E Viviana bate a porta do quarto, encontrando
Ludmila em seguida.
-Tava escutando tudo, não foi?
-Do que você tá... – procura disfarçar.
-Relaxa, eu sei que você vai dizer que tá
buscando informações sobre o estado dele, blá, blá, blá... Olha, eu sei que a
gente não é próxima uma da outra, só que eu quero um favor seu.
-Só se tiver a ver com o Fabrício.
-Claro. Você é bem informada, tem suas
fontes. Será que não dá pra descolar o endereço da casa da família dele?
-Pra quê?
-Eu quero falar com o irmão dele. Sabe, pra
ele acompanhar o tratamento de perto.
-Quer dizer que a situação dele...
-Tudo nos conformes. Ele sofreu um trauma, e
o irmão dele é que vai cuidar disso.
-E a transferência?
-Soube que a mãe dele tá resolvendo tudo, mas
ainda tão esperando passar o tempo. Depois dessa entrevista toda, dá o endereço.
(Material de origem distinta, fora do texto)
import Summits.CriticalPhenomena.PercolationContinuityZ3.Theorems.Transplant.FKConnectivityAllQAntipodalUpc
import HarnessLib

/-!
# Connectivity correlation inequalities for `φ_{w,q}`, every `q > 0` — file 75b-i: **INDICATOR ARITHMETIC AND THE CROSS FORM
# OF THE ODD / EVEN DECOMPOSITION ACROSS A 2-SEPARATION**

Support file (`--supports stmt-CriticalPhenomena-4575`), FK sub-lane `prim-bschramm-fk-2` (gen 33/34); builds on p205010 (kernel theorem,
internal audit signed; external expert review pending).  No definitions, no named facts, no sorries; standard axioms.

Across a two-terminal gluing `E₁ ∥_{s,t} E₂` the level of a complementary pair is `ℓ₁(γ₁) + ℓ₂(γ₂) + [a₁ ∧ a₂] + [b₁ ∧ b₂]` (up to a
constant), where `a_i` / `b_i` record whether `s ↔ t` on the `γ`-side / the complement side of block `i` (`FK.apExpC_parallel`).  This
file holds the pure bookkeeping of file 75b (`FK.levels_le_twoSum_nonpos_of_UU`, file `…TwoSumReduction`):
* `indPair_contract/_live/_del` (+ mirrors `₂`): the symmetrised level indicator of the four TYPES of the fixed block is twice the indicator of
  the contracted cell, the sum of the two indicators of the live cell, or twice the indicator of the deleted cell;
* `indDiff_kernel`: the antisymmetrised indicator is `−1{ℓ₁+ℓ₂ = m}·([a₁]−[b₁])([a₂]−[b₂])`;
* **`twoSum_cross_le`**: the abstract cross-term computation — for any two finite families with complement-flip symmetries
  (`ℓ_i` even, `a_i ↔ b_i` exchanged, `f̂(γ̄₁,γ₂) = −f̂(γ₁,γ̄₂)`), the `PD + EQ` part of the odd / even expansion under the typed level
  indicator equals `−½·𝕌`, hence is `≤ 0` as soon as the double-U form `𝕌` is `≥ 0`.
[cite: Grimmett2006, §3.8 Thm. (3.90) (pp. 61–62); §3.9 (pp. 63–64)] [cite: Wagner2006, Thm. 5.8(d), §5.3]
-/

noncomputable section

namespace Summit.CriticalPhenomena.PercolationContinuityZ3.Theorems

namespace FK

open SimpleGraph Literature.Probability.LatticeModels Literature.Probability.Percolation
open scoped Classical

variable {V : Type*}

/-! ### Indicator arithmetic for the three cell types (pure bookkeeping) -/
/-- Type `(1,1)` of the fixed side: both indicator summands are the contracted cell's indicator. [folklore] -/
theorem indPair_contract (ℓ₁ ℓ₂ ℓc m : ℕ) (A₁ B₁ A₂ B₂ : Bool) (hA : A₂ = true) (hB : B₂ = true)
    (hc : ℓc + 2 = ℓ₁ + (if A₁ = true then 1 else 0) + (if B₁ = true then 1 else 0)) (hlc : 1 ≤ ℓc) (x : ℝ) :
    ((if ℓ₁ + ℓ₂ + (if A₁ = true ∧ A₂ = true then 1 else 0) + (if B₁ = true ∧ B₂ = true then 1 else 0) ≤ m
          then (1 : ℝ) else 0) +
        (if ℓ₁ + ℓ₂ + (if A₁ = true ∧ B₂ = true then 1 else 0) + (if B₁ = true ∧ A₂ = true then 1 else 0) ≤ m
          then (1 : ℝ) else 0)) * x =
      2 * (if ℓc ≤ m - ℓ₂ - 2 then x else 0) := by
  subst hA; subst hB
  cases A₁ <;> cases B₁ <;>
    simp only [Bool.false_eq_true, and_self, and_true, if_true, if_false, add_zero] at hc ⊢ <;>
    split_ifs <;> first | (exfalso; omega) | ring
/-- Types `(1,0)` / `(0,1)` of the fixed side: the two summands are the live cell's indicators at `γ` and `γ ∪ {st}`. [folklore] -/
theorem indPair_live (ℓ₁ ℓ₂ ℓa ℓb m : ℕ) (A₁ B₁ A₂ B₂ : Bool) (hAB : (A₂ = true ∧ B₂ = false) ∨ (A₂ = false ∧ B₂ = true))
    (hca : ℓa + 1 = ℓ₁ + (if A₁ = true then 1 else 0)) (hcb : ℓb + 1 = ℓ₁ + (if B₁ = true then 1 else 0))
    (hla : 1 ≤ ℓa) (hlb : 1 ≤ ℓb) (x : ℝ) :
    ((if ℓ₁ + ℓ₂ + (if A₁ = true ∧ A₂ = true then 1 else 0) + (if B₁ = true ∧ B₂ = true then 1 else 0) ≤ m
          then (1 : ℝ) else 0) +
        (if ℓ₁ + ℓ₂ + (if A₁ = true ∧ B₂ = true then 1 else 0) + (if B₁ = true ∧ A₂ = true then 1 else 0) ≤ m
          then (1 : ℝ) else 0)) * x =
      (if ℓb ≤ m - ℓ₂ - 1 then x else 0) + (if ℓa ≤ m - ℓ₂ - 1 then x else 0) := by
  rcases hAB with ⟨hA, hB⟩ | ⟨hA, hB⟩ <;> subst hA <;> subst hB <;> cases A₁ <;> cases B₁ <;>
    simp only [Bool.false_eq_true, and_false, and_self, and_true, if_true, if_false,
      add_zero] at hca hcb ⊢ <;>
    split_ifs <;> first | (exfalso; omega) | ring
/-- Type `(0,0)` of the fixed side: both summands are the deleted cell's indicator. [folklore] -/
theorem indPair_del (ℓ₁ ℓ₂ m : ℕ) (A₁ B₁ A₂ B₂ : Bool) (hA : A₂ = false) (hB : B₂ = false) (hl : 1 ≤ ℓ₁) (x : ℝ) :
    ((if ℓ₁ + ℓ₂ + (if A₁ = true ∧ A₂ = true then 1 else 0) + (if B₁ = true ∧ B₂ = true then 1 else 0) ≤ m
          then (1 : ℝ) else 0) +
        (if ℓ₁ + ℓ₂ + (if A₁ = true ∧ B₂ = true then 1 else 0) + (if B₁ = true ∧ A₂ = true then 1 else 0) ≤ m
          then (1 : ℝ) else 0)) * x =
      2 * (if ℓ₁ ≤ m - ℓ₂ then x else 0) := by
  subst hA; subst hB
  simp only [Bool.false_eq_true, and_false, if_false, add_zero]
  split_ifs <;> first | (exfalso; omega) | ring
/-- **The cross kernel**: `1{ℓ₁+ℓ₂+[A₁∧A₂]+[B₁∧B₂] ≤ m} − 1{ℓ₁+ℓ₂+[B₁∧A₂]+[A₁∧B₂] ≤ m} = −1{ℓ₁+ℓ₂ = m}·([A₁]−[B₁])([A₂]−[B₂])`. [folklore] -/
theorem indDiff_kernel (ℓ₁ ℓ₂ m : ℕ) (A₁ B₁ A₂ B₂ : Bool) :
    ((if ℓ₁ + ℓ₂ + (if A₁ = true ∧ A₂ = true then 1 else 0) + (if B₁ = true ∧ B₂ = true then 1 else 0) ≤ m
          then (1 : ℝ) else 0) -
        (if ℓ₁ + ℓ₂ + (if B₁ = true ∧ A₂ = true then 1 else 0) + (if A₁ = true ∧ B₂ = true then 1 else 0) ≤ m
          then (1 : ℝ) else 0)) =
      -(if ℓ₁ + ℓ₂ = m then
          ((if A₁ = true then (1 : ℝ) else 0) - (if B₁ = true then 1 else 0)) *
            ((if A₂ = true then (1 : ℝ) else 0) - (if B₂ = true then 1 else 0)) else 0) := by
  cases A₁ <;> cases B₁ <;> cases A₂ <;> cases B₂ <;>
    simp only [Bool.false_eq_true, false_and, and_false, and_self, if_true, if_false, add_zero, sub_self,
      sub_zero, zero_sub, mul_one, mul_neg, neg_neg, mul_zero, neg_zero] <;>
    split_ifs <;> first | (exfalso; omega) | norm_num

/-- Mirror of `indPair_contract` (the first side fixed). [folklore] -/
theorem indPair_contract₂ (ℓ₁ ℓ₂ ℓc m : ℕ) (A₁ B₁ A₂ B₂ : Bool) (hA : A₁ = true) (hB : B₁ = true)
    (hc : ℓc + 2 = ℓ₂ + (if A₂ = true then 1 else 0) + (if B₂ = true then 1 else 0)) (hlc : 1 ≤ ℓc) (x : ℝ) :
    ((if ℓ₁ + ℓ₂ + (if A₁ = true ∧ A₂ = true then 1 else 0) + (if B₁ = true ∧ B₂ = true then 1 else 0) ≤ m
          then (1 : ℝ) else 0) +
        (if ℓ₁ + ℓ₂ + (if B₁ = true ∧ A₂ = true then 1 else 0) + (if A₁ = true ∧ B₂ = true then 1 else 0) ≤ m
          then (1 : ℝ) else 0)) * x =
      2 * (if ℓc ≤ m - ℓ₁ - 2 then x else 0) := by
  subst hA; subst hB
  cases A₂ <;> cases B₂ <;>
    simp only [Bool.false_eq_true, and_false, and_self, if_true, if_false,
      add_zero] at hc ⊢ <;>
    split_ifs <;> first | (exfalso; omega) | ring

/-- Mirror of `indPair_live`. [folklore] -/
theorem indPair_live₂ (ℓ₁ ℓ₂ ℓa ℓb m : ℕ) (A₁ B₁ A₂ B₂ : Bool) (hAB : (A₁ = true ∧ B₁ = false) ∨ (A₁ = false ∧ B₁ = true))
    (hca : ℓa + 1 = ℓ₂ + (if A₂ = true then 1 else 0)) (hcb : ℓb + 1 = ℓ₂ + (if B₂ = true then 1 else 0))
    (hla : 1 ≤ ℓa) (hlb : 1 ≤ ℓb) (x : ℝ) :
    ((if ℓ₁ + ℓ₂ + (if A₁ = true ∧ A₂ = true then 1 else 0) + (if B₁ = true ∧ B₂ = true then 1 else 0) ≤ m
          then (1 : ℝ) else 0) +
        (if ℓ₁ + ℓ₂ + (if B₁ = true ∧ A₂ = true then 1 else 0) + (if A₁ = true ∧ B₂ = true then 1 else 0) ≤ m
          then (1 : ℝ) else 0)) * x =
      (if ℓb ≤ m - ℓ₁ - 1 then x else 0) + (if ℓa ≤ m - ℓ₁ - 1 then x else 0) := by
  rcases hAB with ⟨hA, hB⟩ | ⟨hA, hB⟩ <;> subst hA <;> subst hB <;> cases A₂ <;> cases B₂ <;>
    simp only [Bool.false_eq_true, and_false, and_self, and_true, if_true, if_false,
      add_zero] at hca hcb ⊢ <;>
    split_ifs <;> first | (exfalso; omega) | ring

/-- Mirror of `indPair_del`. [folklore] -/
theorem indPair_del₂ (ℓ₁ ℓ₂ m : ℕ) (A₁ B₁ A₂ B₂ : Bool) (hA : A₁ = false) (hB : B₁ = false) (hl : 1 ≤ ℓ₂) (x : ℝ) :
    ((if ℓ₁ + ℓ₂ + (if A₁ = true ∧ A₂ = true then 1 else 0) + (if B₁ = true ∧ B₂ = true then 1 else 0) ≤ m
          then (1 : ℝ) else 0) +
        (if ℓ₁ + ℓ₂ + (if B₁ = true ∧ A₂ = true then 1 else 0) + (if A₁ = true ∧ B₂ = true then 1 else 0) ≤ m
          then (1 : ℝ) else 0)) * x =
      2 * (if ℓ₂ ≤ m - ℓ₁ then x else 0) := by
  subst hA; subst hB
  simp only [Bool.false_eq_true, false_and, if_false, add_zero]
  split_ifs <;> first | (exfalso; omega) | ring

/-! ### The cross terms of the odd / even expansion (abstract form) -/
/-- **The cross terms are `−½·𝕌`.**  Abstract setting: blocks `M₁, M₂`, levels `ℓ_i` invariant under `γ_i ↦ M_i ∖ γ_i`, type bits with
`a_i(M_i ∖ γ_i) = b_i(γ_i)`, and two-variable differences with `fh (M₁∖γ₁) γ₂ = −fh γ₁ (M₂∖γ₂)` (likewise `gh`).  With
`P = ½(fh(·,γ₂)+fh(·,γ̄₂))`, `E = ½(fh(·,γ₂)−fh(·,γ̄₂))`, `Q, D` likewise from `gh`, the sum of `1{typed level ≤ m}·(P·D + E·Q)` is `≤ 0`
whenever `𝕌 = Σ 1{ℓ₁+ℓ₂ = m}([a₁]−[b₁])([a₂]−[b₂])·fh·gh ≥ 0`. [folklore] -/
theorem twoSum_cross_le (M₁ M₂ : Finset (Sym2 V)) (ℓ₁ ℓ₂ : Finset (Sym2 V) → ℕ) (a₁ b₁ a₂ b₂ : Finset (Sym2 V) → Bool)
    (fh gh : Finset (Sym2 V) → Finset (Sym2 V) → ℝ) (m : ℕ)
    (hℓ₁ : ∀ γ₁ : Finset (Sym2 V), γ₁ ⊆ M₁ → ℓ₁ (M₁ \ γ₁) = ℓ₁ γ₁)
    (hℓ₂ : ∀ γ₂ : Finset (Sym2 V), γ₂ ⊆ M₂ → ℓ₂ (M₂ \ γ₂) = ℓ₂ γ₂)
    (ha₁ : ∀ γ₁ : Finset (Sym2 V), γ₁ ⊆ M₁ → a₁ (M₁ \ γ₁) = b₁ γ₁)
    (hb₁ : ∀ γ₁ : Finset (Sym2 V), γ₁ ⊆ M₁ → b₁ (M₁ \ γ₁) = a₁ γ₁)
    (ha₂ : ∀ γ₂ : Finset (Sym2 V), γ₂ ⊆ M₂ → a₂ (M₂ \ γ₂) = b₂ γ₂)
    (hb₂ : ∀ γ₂ : Finset (Sym2 V), γ₂ ⊆ M₂ → b₂ (M₂ \ γ₂) = a₂ γ₂)
    (hfh : ∀ γ₁ γ₂ : Finset (Sym2 V), γ₁ ⊆ M₁ → γ₂ ⊆ M₂ → fh (M₁ \ γ₁) γ₂ = -fh γ₁ (M₂ \ γ₂))
    (hgh : ∀ γ₁ γ₂ : Finset (Sym2 V), γ₁ ⊆ M₁ → γ₂ ⊆ M₂ → gh (M₁ \ γ₁) γ₂ = -gh γ₁ (M₂ \ γ₂))
    (hUU : 0 ≤ ∑ γ₁ ∈ M₁.powerset, ∑ γ₂ ∈ M₂.powerset,
      if ℓ₁ γ₁ + ℓ₂ γ₂ = m then
        ((if a₁ γ₁ = true then (1 : ℝ) else 0) - (if b₁ γ₁ = true then 1 else 0)) *
          ((if a₂ γ₂ = true then (1 : ℝ) else 0) - (if b₂ γ₂ = true then 1 else 0)) * (fh γ₁ γ₂ * gh γ₁ γ₂)
      else 0) :
    ∑ γ₁ ∈ M₁.powerset, ∑ γ₂ ∈ M₂.powerset,
      (if ℓ₁ γ₁ + ℓ₂ γ₂ + (if a₁ γ₁ = true ∧ a₂ γ₂ = true then 1 else 0) + (if b₁ γ₁ = true ∧ b₂ γ₂ = true then 1 else 0) ≤ m
          then (1 : ℝ) else 0) *
        ((fh γ₁ γ₂ + fh γ₁ (M₂ \ γ₂)) / 2 * ((gh γ₁ γ₂ - gh γ₁ (M₂ \ γ₂)) / 2) +
          (fh γ₁ γ₂ - fh γ₁ (M₂ \ γ₂)) / 2 * ((gh γ₁ γ₂ + gh γ₁ (M₂ \ γ₂)) / 2)) ≤ 0 := by
  -- names for the typed indicator and the bracket
  set ind : Finset (Sym2 V) → Finset (Sym2 V) → ℝ := fun γ₁ γ₂ =>
    if ℓ₁ γ₁ + ℓ₂ γ₂ + (if a₁ γ₁ = true ∧ a₂ γ₂ = true then 1 else 0) + (if b₁ γ₁ = true ∧ b₂ γ₂ = true then 1 else 0) ≤ m
      then (1 : ℝ) else 0 with hind
  set br : Finset (Sym2 V) → Finset (Sym2 V) → ℝ := fun γ₁ γ₂ =>
    (fh γ₁ γ₂ + fh γ₁ (M₂ \ γ₂)) / 2 * ((gh γ₁ γ₂ - gh γ₁ (M₂ \ γ₂)) / 2) +
      (fh γ₁ γ₂ - fh γ₁ (M₂ \ γ₂)) / 2 * ((gh γ₁ γ₂ + gh γ₁ (M₂ \ γ₂)) / 2) with hbr
  set u₁ : Finset (Sym2 V) → ℝ := fun γ₁ => (if a₁ γ₁ = true then (1 : ℝ) else 0) - (if b₁ γ₁ = true then 1 else 0) with hu₁
  set u₂ : Finset (Sym2 V) → ℝ := fun γ₂ => (if a₂ γ₂ = true then (1 : ℝ) else 0) - (if b₂ γ₂ = true then 1 else 0) with hu₂
  show ∑ γ₁ ∈ M₁.powerset, ∑ γ₂ ∈ M₂.powerset, ind γ₁ γ₂ * br γ₁ γ₂ ≤ 0
  -- the bracket is `(fh·gh(γ₂) − fh·gh(γ̄₂))/2` and is odd under `γ₁ ↦ M₁ ∖ γ₁`
  have hbr' : ∀ γ₁ γ₂ : Finset (Sym2 V), br γ₁ γ₂ = (fh γ₁ γ₂ * gh γ₁ γ₂ - fh γ₁ (M₂ \ γ₂) * gh γ₁ (M₂ \ γ₂)) / 2 := by
    intro γ₁ γ₂; simp only [hbr]; ring
  have br_flip : ∀ γ₁ γ₂ : Finset (Sym2 V), γ₁ ⊆ M₁ → γ₂ ⊆ M₂ → br (M₁ \ γ₁) γ₂ = -br γ₁ γ₂ := by
    intro γ₁ γ₂ hγ₁ hγ₂
    rw [hbr', hbr', hfh γ₁ γ₂ hγ₁ hγ₂, hgh γ₁ γ₂ hγ₁ hγ₂, hfh γ₁ (M₂ \ γ₂) hγ₁ Finset.sdiff_subset,
      hgh γ₁ (M₂ \ γ₂) hγ₁ Finset.sdiff_subset, Finset.sdiff_sdiff_eq_self hγ₂]
    ring
  -- symmetrise over `γ₁ ↦ M₁ ∖ γ₁`
  have hsym : ∑ γ₁ ∈ M₁.powerset, ∑ γ₂ ∈ M₂.powerset, ind γ₁ γ₂ * br γ₁ γ₂ =
      (∑ γ₁ ∈ M₁.powerset, ∑ γ₂ ∈ M₂.powerset, (ind γ₁ γ₂ - ind (M₁ \ γ₁) γ₂) * br γ₁ γ₂) / 2 := by
    have h2 := sum_powerset_flip M₁ (fun γ₁ => ∑ γ₂ ∈ M₂.powerset, ind γ₁ γ₂ * br γ₁ γ₂)
    have h3 : ∑ γ₁ ∈ M₁.powerset, ∑ γ₂ ∈ M₂.powerset, ind (M₁ \ γ₁) γ₂ * br (M₁ \ γ₁) γ₂ =
        ∑ γ₁ ∈ M₁.powerset, ∑ γ₂ ∈ M₂.powerset, -(ind (M₁ \ γ₁) γ₂ * br γ₁ γ₂) := by
      refine Finset.sum_congr rfl fun γ₁ hγ₁ => Finset.sum_congr rfl fun γ₂ hγ₂ => ?_
      rw [br_flip γ₁ γ₂ (Finset.mem_powerset.1 hγ₁) (Finset.mem_powerset.1 hγ₂)]; ring
    rw [h3] at h2
    have h4 : ∑ γ₁ ∈ M₁.powerset, ∑ γ₂ ∈ M₂.powerset, (ind γ₁ γ₂ - ind (M₁ \ γ₁) γ₂) * br γ₁ γ₂ =
        (∑ γ₁ ∈ M₁.powerset, ∑ γ₂ ∈ M₂.powerset, ind γ₁ γ₂ * br γ₁ γ₂) +
          ∑ γ₁ ∈ M₁.powerset, ∑ γ₂ ∈ M₂.powerset, -(ind (M₁ \ γ₁) γ₂ * br γ₁ γ₂) := by
      rw [← Finset.sum_add_distrib]
      refine Finset.sum_congr rfl fun γ₁ _ => ?_
      rw [← Finset.sum_add_distrib]
      exact Finset.sum_congr rfl fun γ₂ _ => by ring
    rw [h4, ← h2]; ring
  rw [hsym]
  -- pointwise: the antisymmetrised indicator is the cross kernel
  have hpt : ∀ γ₁ γ₂ : Finset (Sym2 V), γ₁ ⊆ M₁ → γ₂ ⊆ M₂ →
      (ind γ₁ γ₂ - ind (M₁ \ γ₁) γ₂) * br γ₁ γ₂ =
      -((if ℓ₁ γ₁ + ℓ₂ γ₂ = m then u₁ γ₁ * u₂ γ₂ else 0) *
          (fh γ₁ γ₂ * gh γ₁ γ₂ - fh γ₁ (M₂ \ γ₂) * gh γ₁ (M₂ \ γ₂))) / 2 := by
    intro γ₁ γ₂ hγ₁ hγ₂
    have hker : ind γ₁ γ₂ - ind (M₁ \ γ₁) γ₂ = -(if ℓ₁ γ₁ + ℓ₂ γ₂ = m then u₁ γ₁ * u₂ γ₂ else 0) := by
      simp only [hind, hu₁, hu₂, ha₁ γ₁ hγ₁, hb₁ γ₁ hγ₁, hℓ₁ γ₁ hγ₁]
      exact indDiff_kernel _ _ _ (a₁ γ₁) (b₁ γ₁) (a₂ γ₂) (b₂ γ₂)
    rw [hker, hbr']; ring
  have hsumC : ∑ γ₁ ∈ M₁.powerset, ∑ γ₂ ∈ M₂.powerset, (ind γ₁ γ₂ - ind (M₁ \ γ₁) γ₂) * br γ₁ γ₂ =
      -(∑ γ₁ ∈ M₁.powerset, ∑ γ₂ ∈ M₂.powerset,
        (if ℓ₁ γ₁ + ℓ₂ γ₂ = m then u₁ γ₁ * u₂ γ₂ else 0) * (fh γ₁ γ₂ * gh γ₁ γ₂)) := by
    have e1 : ∑ γ₁ ∈ M₁.powerset, ∑ γ₂ ∈ M₂.powerset, (ind γ₁ γ₂ - ind (M₁ \ γ₁) γ₂) * br γ₁ γ₂ =
        ∑ γ₁ ∈ M₁.powerset, ∑ γ₂ ∈ M₂.powerset,
          -((if ℓ₁ γ₁ + ℓ₂ γ₂ = m then u₁ γ₁ * u₂ γ₂ else 0) *
            (fh γ₁ γ₂ * gh γ₁ γ₂ - fh γ₁ (M₂ \ γ₂) * gh γ₁ (M₂ \ γ₂))) / 2 :=
      Finset.sum_congr rfl fun γ₁ hγ₁ => Finset.sum_congr rfl fun γ₂ hγ₂ =>
        hpt γ₁ γ₂ (Finset.mem_powerset.1 hγ₁) (Finset.mem_powerset.1 hγ₂)
    have e2 : ∀ γ₁ : Finset (Sym2 V), γ₁ ⊆ M₁ →
        ∑ γ₂ ∈ M₂.powerset, (if ℓ₁ γ₁ + ℓ₂ γ₂ = m then u₁ γ₁ * u₂ γ₂ else 0) * (fh γ₁ (M₂ \ γ₂) * gh γ₁ (M₂ \ γ₂)) =
        -∑ γ₂ ∈ M₂.powerset, (if ℓ₁ γ₁ + ℓ₂ γ₂ = m then u₁ γ₁ * u₂ γ₂ else 0) * (fh γ₁ γ₂ * gh γ₁ γ₂) := by
      intro γ₁ hγ₁
      rw [sum_powerset_flip M₂ (fun γ₂ => (if ℓ₁ γ₁ + ℓ₂ γ₂ = m then u₁ γ₁ * u₂ γ₂ else 0) *
        (fh γ₁ (M₂ \ γ₂) * gh γ₁ (M₂ \ γ₂))), ← Finset.sum_neg_distrib]
      refine Finset.sum_congr rfl fun γ₂ hγ₂ => ?_
      have hγ₂' : γ₂ ⊆ M₂ := Finset.mem_powerset.1 hγ₂
      have hu : u₂ (M₂ \ γ₂) = -u₂ γ₂ := by
        simp only [hu₂, ha₂ γ₂ hγ₂', hb₂ γ₂ hγ₂']; ring
      simp only [Finset.sdiff_sdiff_eq_self hγ₂', hℓ₂ γ₂ hγ₂', hu]
      split_ifs <;> ring
    rw [e1, ← Finset.sum_neg_distrib]
    refine Finset.sum_congr rfl fun γ₁ hγ₁ => ?_
    have hγ₁' : γ₁ ⊆ M₁ := Finset.mem_powerset.1 hγ₁
    have split : ∑ γ₂ ∈ M₂.powerset,
        -((if ℓ₁ γ₁ + ℓ₂ γ₂ = m then u₁ γ₁ * u₂ γ₂ else 0) *
          (fh γ₁ γ₂ * gh γ₁ γ₂ - fh γ₁ (M₂ \ γ₂) * gh γ₁ (M₂ \ γ₂))) / 2 =
        (-(∑ γ₂ ∈ M₂.powerset, (if ℓ₁ γ₁ + ℓ₂ γ₂ = m then u₁ γ₁ * u₂ γ₂ else 0) * (fh γ₁ γ₂ * gh γ₁ γ₂)) +
          ∑ γ₂ ∈ M₂.powerset, (if ℓ₁ γ₁ + ℓ₂ γ₂ = m then u₁ γ₁ * u₂ γ₂ else 0) *
            (fh γ₁ (M₂ \ γ₂) * gh γ₁ (M₂ \ γ₂))) / 2 := by
      rw [← Finset.sum_neg_distrib, ← Finset.sum_add_distrib, Finset.sum_div]
      exact Finset.sum_congr rfl fun γ₂ _ => by ring
    rw [split, e2 γ₁ hγ₁']; ring
  rw [hsumC]
  have hU : ∑ γ₁ ∈ M₁.powerset, ∑ γ₂ ∈ M₂.powerset,
      (if ℓ₁ γ₁ + ℓ₂ γ₂ = m then u₁ γ₁ * u₂ γ₂ else 0) * (fh γ₁ γ₂ * gh γ₁ γ₂) =
      ∑ γ₁ ∈ M₁.powerset, ∑ γ₂ ∈ M₂.powerset,
        if ℓ₁ γ₁ + ℓ₂ γ₂ = m then
          ((if a₁ γ₁ = true then (1 : ℝ) else 0) - (if b₁ γ₁ = true then 1 else 0)) *
            ((if a₂ γ₂ = true then (1 : ℝ) else 0) - (if b₂ γ₂ = true then 1 else 0)) * (fh γ₁ γ₂ * gh γ₁ γ₂)
        else 0 := by
    refine Finset.sum_congr rfl fun γ₁ _ => Finset.sum_congr rfl fun γ₂ _ => ?_
    simp only [hu₁, hu₂]
    split_ifs <;> ring
  rw [hU]
  refine div_nonpos_of_nonpos_of_nonneg ?_ (by norm_num)
  linarith

end FK

end Summit.CriticalPhenomena.PercolationContinuityZ3.Theorems

end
-Tudo bem... Eu vou anotar pra você.
*****
Ricardo está na biblioteca, quando Cristina chega.
-Onde você estava?
-Passei o final da tarde num spa!- joga a
bolsa no sofá- Precisava relaxar. Antes, passei na universidade e fui procurar
o Pedro pra que ele me ajudasse com o Fabrício.
-E como é que tá tudo?
-Infernal. Ele não quer aceitar a cadeira de
rodas, anda agressivo, pior a cada dia. Eu cheguei à conclusão de que construí
uma família problemática.
-Não fala assim, Cristina.
-A minha única sorte é de você ter sido a
única escolha da qual eu não me arrependo.
Cristina dá um abraço no marido, que mal
consegue segurá-la, devido às lembranças que tem de Cora.
*****
Já no andar de cima da casa, Pedro está com
um notebook em mãos, quando alguém
bate à porta.
-Já vai, calma aí.
Ao abrir, ele toma aquele susto.
-Você aqui?
-E você já imagina sobre quem eu vim falar.
Olha só, Pedro, não adianta, eu não vou desistir enquanto você não ajudar o
Fabrício.
E a visita de Viviana é uma surpresa que faz
o estudante de Medicina ficar feliz, ainda que seja por um motivo delicado.